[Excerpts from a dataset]

/-!
# The ELASTIC piece cut by STACKING PHASE: finite word core ∧ far fault ∧ long-wave pure stacking («PhaseCut», lens-5 g46 §B; critic ROWS 800 (iv) / 818 (C))

Lens «finite/base range + asymptotic regime + bridge» applied INSIDE the elastic piece `CleanTextureFloor r` of «CleanCollar» (p843760), below the
isometry-quotiented tube of «HomTubeIso».  `GoodAtScale η D y i` is a disjunction of an fcc-pattern fit and an hcp-pattern fit; §3 names the disjuncts
(`FccGoodAtScale`, `HcpGoodAtScale`; `goodAtScale_iff_fcc_or_hcp`; isometry-invariant) and the PURE-WORD predicate `MonoPhaseBall r₁ z c` := every site within
`r₁` of the centre is fcc-good at (`1/8`, `3/2`), or every one is hcp-good (local, decidable; implies `CleanBall r₁`).  Pieces (all with an explicit floor `φ`):
* `PolyTextureFloor r r₁ φ` **[OT-F, NEAR-FAULT; FINITE]** — clean within `r`, an fcc-type AND an hcp-type site within `r₁`: finitely many Barlow stacking words
  across the `2r₁`-core, each a bounded-dimensional certified minimisation like (H) (instrument: per-word B&B; on file g45 `out/FAULT.md`: admissible clean
  faulted states need slack `t ≥ .014` and have `S ≥ 4.40e-3`, `4.4×` the floor `1/1000`).
* `AnnularPhaseFloor r r₁ r₂ φ` **[FF, FAR-FAULT; BRIDGE]** — pure word out to `r₁`, first word change in `(r₁, r₂]`: beyond `r₁ = 24/5 = 9/5 + 3` a re-stacked site
  reaches a member only through the splice window of `W₄₅` (`|W₄₅| ≤ 2.3e-4` per pair; whole tail beyond `24/5` is `−5.2e-4`, CleanCollar §7) — PERTURBATIVE.
* `MonoTextureFloor r r₂ φ` **[PURE STACKING out to `r₂`]**, cut by the isometry-quotiented tube (§5): `MonoTubeFloor r r₂ ε` **[TUBE; PROVED from (H) + `TubeRelief`]**
  ∧ `MonoOffTubeFloor r r₂ ε φ` **[OT-G, GRADIENT branch = the RESIDUAL; ASYMPTOTIC]** — single-phase clean admissible textures at isometry-distance `≥ ε` from every
  admissible homogeneous instance: NON-AFFINE single crystals (strain gradient / lattice curvature across the `63/10`-ball).  Mechanism memo NODE-g46 §C
  «first-order optimality at the cap-riding corner»: at the knife edge the admissible set is a CORNER (every member rides the misfit edge: `η ∈ [0.0505, 0.0508]` vs
  `1/20` at RD_jz0w52s), so local
  minimality of the score over gradient modes is a LINEAR programme — the hcp per-site third-moment (flexo) coefficient against the slack tax of riding the
  edge (`+1.3e-4` per `.001` misfit) — not a second-variation condition; pilot `g46/scripts/bend46.py`: at the knife-edge texture `RD_jz0w52s` the 24-mode descent LP (6
  uniform strains + 18 quadratic gradient fields, linearised misfit / force-cap / box rows) is first-order BLOCKED — `λ* = −2.4e-6 ≈ 0`, held by 16 force-cap and 6 misfit
  rows, validated `S` RISES — and slack harvesting lowers the admissible clean record only to `S = 1.799e-3` (margin `1.80×` over `1/1000`); census L5-ASK4b.
PROVED: exact cuts at every dial (`em` on `MonoPhaseBall` / `NearHomIso`), necessity of every piece at floor `0`, seams for floors `≥ 0`, dials, the PHASE LADDER
`MonoTextureFloor r r₁ φ ↔ MonoTextureFloor r r₂ φ ∧ AnnularPhaseFloor r r₁ r₂ φ`, THREE PHASE REGIMES, the conservative link `MonoOffTubeFloor ∧ PolyTextureFloor →
OffTubeFloorIso`, and the RECORD NODE (dials `r = r₂ = 63/10`, `r₁ = 24/5`, `ε = 1/100`; floors `1/1000`, the [OT-G] / [FF] floors PROVISIONAL pending L5-ASK4b):
`HomFloor (1/625) → TubeRelief (63/10) (1/100) 0 (1/1000) → MonoOffTubeFloor (63/10) (63/10) (1/100) (1/1000) → AnnularPhaseFloor (63/10) (24/5) (63/10) (1/1000) →
PolyTextureFloor (63/10) (24/5) (1/1000) → AnnularDefectFloor (24/5) (63/10) → DefectiveCollarFloor (24/5) → StrainedPatchRec` (+ the `h1` form of `…CollarCensusZeroFree`).
TAGS: (H) CERT-in-flight · [TR] PERTURBATIVE · [OT-G] UNDECIDED·IDEA-NEEDED·INSTRUMENTABLE (residual; KILL = an admissible clean single-phase texture with
`ε*_iso > 1/100` and `S < 1/1000`, or any admissible texture with `S < 0`) · [FF] PERTURBATIVE·INSTRUMENTABLE · [OT-F] INSTRUMENTABLE (finite word catalogue) ·
[FD] PERTURBATIVE · [ND] UNDECIDED·IDEA-NEEDED (unchanged).  HONESTY: a case split whose content is WHERE it cuts — a DECIDABLE phase predicate separating the
finite stacking-word core (certified computation) from the long-wave single-phase regime (Cauchy–Born + strain gradient at a corner), joined by proved seams and the
tail budget; no piece alone gives the elastic piece or another piece (must-fail probes `g46/check/PhaseCutProbes.lean`).  No new axioms, no sorry, no instances / notation.
Evidence: `run/shared/lean/pub/decomp-a2c/decomp-a2c-lens-5/g46/{NODE-g46.md, out/, scripts/, check/}`.
-/

namespace Summit.AtomisticToContinuum.Crystallization.Theorems.FrustratedLawDichotomyStrainedPatchPhaseCut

## Your assignment
Keep only those lines of the records that hold "IDEA", and return them.

## Result
TAGS: (H) CERT-in-flight · [TR] PERTURBATIVE · [OT-G] UNDECIDED·IDEA-NEEDED·INSTRUMENTABLE (residual; KILL = an admissible clean single-phase texture with
[FD] PERTURBATIVE · [ND] UNDECIDED·IDEA-NEEDED (unchanged).  HONESTY: a case split whose content is WHERE it cuts — a DECIDABLE phase predicate separating the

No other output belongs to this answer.